▶ How to complete this task: Provide only the number of lines in the following data that contain "instVβ₂".

▶ Exercise material:
##########
/-! ## §1 WINDOWED currency: APF §1 with the (D4) row GONE — `hW ⟸` node N18's step-rate row `hS` + the LEVEL-0 windowed row `h0` (dag-n18-w4 FILE 5 BY NAME) -/

/-- ★★★ **N27 = B5 AT THE REGIME RECORD CLASS FROM A READING CARRYING ALL FOUR v5 PINS, K5 AT THE PER-TUPLE-CUT SPINE READING OF RECORD — THREE KERNEL LETTERS + LEVEL 0**
(APF §1 `spine_rec13CCoPHOn_of_v5pins_fsc_at_crOfRecord₁₃VAt_cut_of_finiteVolumeLetters` with its (D4) row `hW : WindowedDecayOfRecord₁₃ … 0 1 (ℓ F θ).κ` SUPPLIED per guarded tuple by dag-n18-w4's
`windowedDecay_of_windowedStepRate_of_base` at the record's instances from `hs` (signs: `0 ≤ θ₅ < 1`, `0 ≤ C₅·θ₅`), the step-rate row `hS` and the displayed LEVEL-0 windowed row `h0`).  Displayed: the
four pins · `h16` · `hs hκ hcr` (APF's `hρ` row DROPPED: it is `Signs.ρ_nonneg ∧ Signs.ρ_lt_one`) · `hr hinc hS h9` · `h0` · `hsel hζm` · keyed `h20 h21` · FSC `h19` at the spelled `PHolderD4 β`.  Every row a HYPOTHESIS or a decided MODEL (0∕1 today); the level-0
row and the kernel letters are Bałaban-type SHAPES NOT PRINTED as such for d = 4; nothing proved of Bałaban's; NOT `stub_rates13H` ∕ `stub_expansion13H`; no node discharged. [bookkeeping] -/
theorem spine_rec13CCoPHOn_of_v5pins_fsc_at_crOfRecord₁₃VAt_cut_of_stepRateBase (Rg : (F : T4Family) → Stage13HParams F N → Prop)
    (hpin1 : Ne1PinnedOfRecord 𝔯)
    (hpin2 : ∃ (b aS : ℝ) (ν μ α β' : Fin 4) (c35 p : ℝ), 0 < b ∧ 0 < aS ∧
      ∀ (F : T4Family) (θ : Stage13HParams F N) (hP : θ.Provisos₁₃CoPH F N) (g₀ : ℕ → ℝ) (os : List (ULoop F)) (k : ℕ),
        (𝔯.lit F θ hP g₀ os).ne2 k = haveI := neZero_blockFactor F; fullGSizedObjects 3 F.hL b aS ν μ α β' c35 p)
    (hpinL : N16PinnedLoose 𝔯 ℓ₃ B)
    (hpin : ∀ (F : T4Family) (θ : Stage13HParams F N) (hP : θ.Provisos₁₃CoPH F N) (g₀ : ℕ → ℝ) (os : List (ULoop F)),
      (𝔯.lit F θ hP g₀ os).u3 = objectsOfRecord₁₃ F N θ.toStage13Params (ℓ F θ))
    (h16 : ∀ (F : T4Family), (∃ θ : Stage13HParams F N, θ.Provisos₁₃CoPH F N ∧ Rg F θ ∧ θ.Admissible F N) →
      N16HolderAt (ne3OfRecord₁₁ F { ne3ConstLayerOfRecord₁₁ F N (ℓ₃ F) with
        dom := {V | V ∈ ne3DomOfRecord₁₁ F N 0 0 ∧ V ∈ sfClass 4 F.L (ne3NperOfRecord₁₁ F 0 0) ((ℓ₃ F).ε / B F) 0} }) β)
    (hs : ∀ (F : T4Family) (θ : Stage13HParams F N), θ.Provisos₁₃CoPH F N → Rg F θ → θ.Admissible F N → (ℓ F θ).Signs)
    (hκ : ∀ (F : T4Family) (θ : Stage13HParams F N), θ.Provisos₁₃CoPH F N → Rg F θ → θ.Admissible F N → 0 < (ℓ F θ).κ)
    (hcr : ∀ (F : T4Family) (θ : Stage13HParams F N), θ.Provisos₁₃CoPH F N → Rg F θ → θ.Admissible F N →
      betaPrime510 4 1 (ℓ F θ).κ ≤ (ℓ F θ).cr)
    (hr : ∀ (F : T4Family) (θ : Stage13HParams F N), θ.Provisos₁₃CoPH F N → Rg F θ → θ.Admissible F N → r F θ < 1)
    (hinc : ∀ (F : T4Family) (θ : Stage13HParams F N), θ.Provisos₁₃CoPH F N → Rg F θ → θ.Admissible F N →
      GeometricIncrementsOfRecord₁₃ F N θ.toStage13Params (r F θ))
    (hS : ∀ (F : T4Family) (θ : Stage13HParams F N), θ.Provisos₁₃CoPH F N → Rg F θ → θ.Admissible F N →
      WindowedStepRateOfRecord₁₃ F N θ.toStage13Params (s F θ) (ℓ F θ).κ (ℓ F θ).θ₅ ((ℓ F θ).C₅ * (ℓ F θ).θ₅))
    (h9 : ∀ (F : T4Family) (θ : Stage13HParams F N), θ.Provisos₁₃CoPH F N → Rg F θ → θ.Admissible F N →
      WindowedNE9OfRecord₁₃ F N θ.toStage13Params (ℓ F θ).κ (ℓ F θ).moduli)
    (h0 : ∀ (F : T4Family) (θ : Stage13HParams F N), θ.Provisos₁₃CoPH F N → Rg F θ → θ.Admissible F N →
      (letI := θ.instVβ₁; letI := θ.instVβ₂; letI := θ.instιβ
      ∀ g ∈ Window θ.γ, ∀ (μ ν : Fin 4) (z : Fin 4 → ℤ), ∀ᶠ K in atTop,
        |polWindow F K 1 (mergedTermFamilyMatT F N (TβOfRecord₁₃ F N) (chiβOfRecord₁₃ F N θ.toStage13Params) θ.εbg 0 (histPrefix g 0) K) θ.ρ8 θ.bV μ ν z| ≤ E₀ F θ * Real.exp (-(ℓ F θ).κ * l1 z)))
    (hsel : ∀ (F : T4Family) (θ : Stage13HParams F N), θ.Provisos₁₃CoPH F N → Rg F θ → θ.Admissible F N →
      ∃ E : B12.RunParams → ℝ, θ.ppSel = ppSelLiveOfRecord F N θ.ν θ.τ9 E (wOfRecord₉ F N θ.toStage9Params))
    (hζm : ∀ (F : T4Family) (θ : Stage13HParams F N), θ.Provisos₁₃CoPH F N → Rg F θ → θ.Admissible F N → ZetaMeasurable F N θ.ζ)
    (h20 : ∀ (F : T4Family) (θ : Stage13HParams F N) (hP : θ.Provisos₁₃CoPH F N), Rg F θ → θ.Admissible F N →
      ∀ (g₀ : ℕ → ℝ) (os : List (ULoop F)),
        ∃ W : ℕ → ℝ, RelWeightBound 1 (classSet₁₃ θ K₀ g₀) (weightA₁₃ θ hP K₀ g₀ os) (weightB₁₃ θ hP K₀ g₀ os) (badClass₁₃ θ K₀ g₀ (jc F θ hP g₀ os)) W)
    (h21 : ∀ (F : T4Family) (θ : Stage13HParams F N) (hP : θ.Provisos₁₃CoPH F N), Rg F θ → θ.Admissible F N →
      ∀ (g₀ : ℕ → ℝ) (os : List (ULoop F)),
        ∃ Wsh : ℕ → ℝ, ShellWeightBound 1 (classSet₁₃ θ K₀ g₀) (weightA₁₃ θ hP K₀ g₀ os) (weightB₁₃ θ hP K₀ g₀ os) (sh F θ hP g₀ os).1 (sh F θ hP g₀ os).2 Wsh)
    (h19 : ∀ (F : T4Family) (θ : Stage13HParams F N) (hP : θ.Provisos₁₃CoPH F N), Rg F θ → θ.Admissible F N →
      B16.EndStatementBPrinted (datumOfRecord₁₃CoPH F N θ hP).C → DagBinding.EndpointExistence (datumOfRecord₁₃CoPH F N θ hP).C.toB12 →
        ForSmallCouplings (datumOfRecord₁₃CoPH F N θ hP) fun g₀ => ∀ os : List (ULoop F),
          (RatesHolderAt (datumOfRecord₁₃CoPH F N θ hP) (rateCarriersOfRecord₁₃CoPH 𝔯 F θ hP g₀ os (ksel F θ hP g₀ os)) β ∧
              ReadOutAt (datumOfRecord₁₃CoPH F N θ hP) (rateCarriersOfRecord₁₃CoPH 𝔯 F θ hP g₀ os (ksel F θ hP g₀ os)).u3 ∧
              (0 ≤ (rateCarriersOfRecord₁₃CoPH 𝔯 F θ hP g₀ os (ksel F θ hP g₀ os)).u3.ρ ∧
                (rateCarriersOfRecord₁₃CoPH 𝔯 F θ hP g₀ os (ksel F θ hP g₀ os)).u3.ρ < 1)) →
            letI : DecidableEq (Σ K, SiteSeqKey F (K₀ + K)) := Classical.decEq _
            ∃ δ : ℕ → ℝ, NE7.Core 1 (F.side ^ 4) (classSet₁₃ θ K₀ g₀) (badClass₁₃ θ K₀ g₀ (jc F θ hP g₀ os))
              (fun K t x => weightA₁₃ θ hP K₀ g₀ os K t x - (sh F θ hP g₀ os).1 K t x)
              (fun K t x => weightB₁₃ θ hP K₀ g₀ os K t x - (sh F θ hP g₀ os).2 K t x) δ ∧ Summable δ) :
    Spine (N := N) fun F D w => Node00.IsRecordOfRecord₁₃CCoPHOn F N Rg D w := by
  have hW : ∀ (F : T4Family) (θ : Stage13HParams F N), θ.Provisos₁₃CoPH F N → Rg F θ → θ.Admissible F N →
      WindowedDecayOfRecord₁₃ F N θ.toStage13Params 0 1 (ℓ F θ).κ := fun F θ hP hRg hθ => by
    letI := θ.instVβ₁; letI := θ.instVβ₂; letI := θ.instιβ
    exact windowedDecay_of_windowedStepRate_of_base F θ.ρ8 θ.bV (hs F θ hP hRg hθ).θ₅_pos.le (hs F θ hP hRg hθ).θ₅_lt_one
      (mul_nonneg (hs F θ hP hRg hθ).C₅_nonneg (hs F θ hP hRg hθ).θ₅_pos.le) (hS F θ hP hRg hθ) (h0 F θ hP hRg hθ) 0 1
  exact spine_rec13CCoPHOn_of_v5pins_fsc_at_crOfRecord₁₃VAt_cut_of_finiteVolumeLetters K₀ jc sh β 𝔯 ksel ℓ s r ℓ₃ B Rg hpin1 hpin2 hpinL hpin h16 hs hκ hcr
    (fun F θ hP hRg hθ => ⟨(hs F θ hP hRg hθ).ρ_nonneg, (hs F θ hP hRg hθ).ρ_lt_one⟩) hr hinc hS h9 hW hsel hζm h20 h21 h19

/-! ## §2 §1 ON THE LIVE-SELECTOR LINE of a regime `G` (`Rg := G ∧ LiveSel` spelled `N`-generically; `hsel := hRg.2`) -/

section LiveW

variable (G : (F : T4Family) → Stage13HParams F N → Prop)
##########
▶ Output below: 2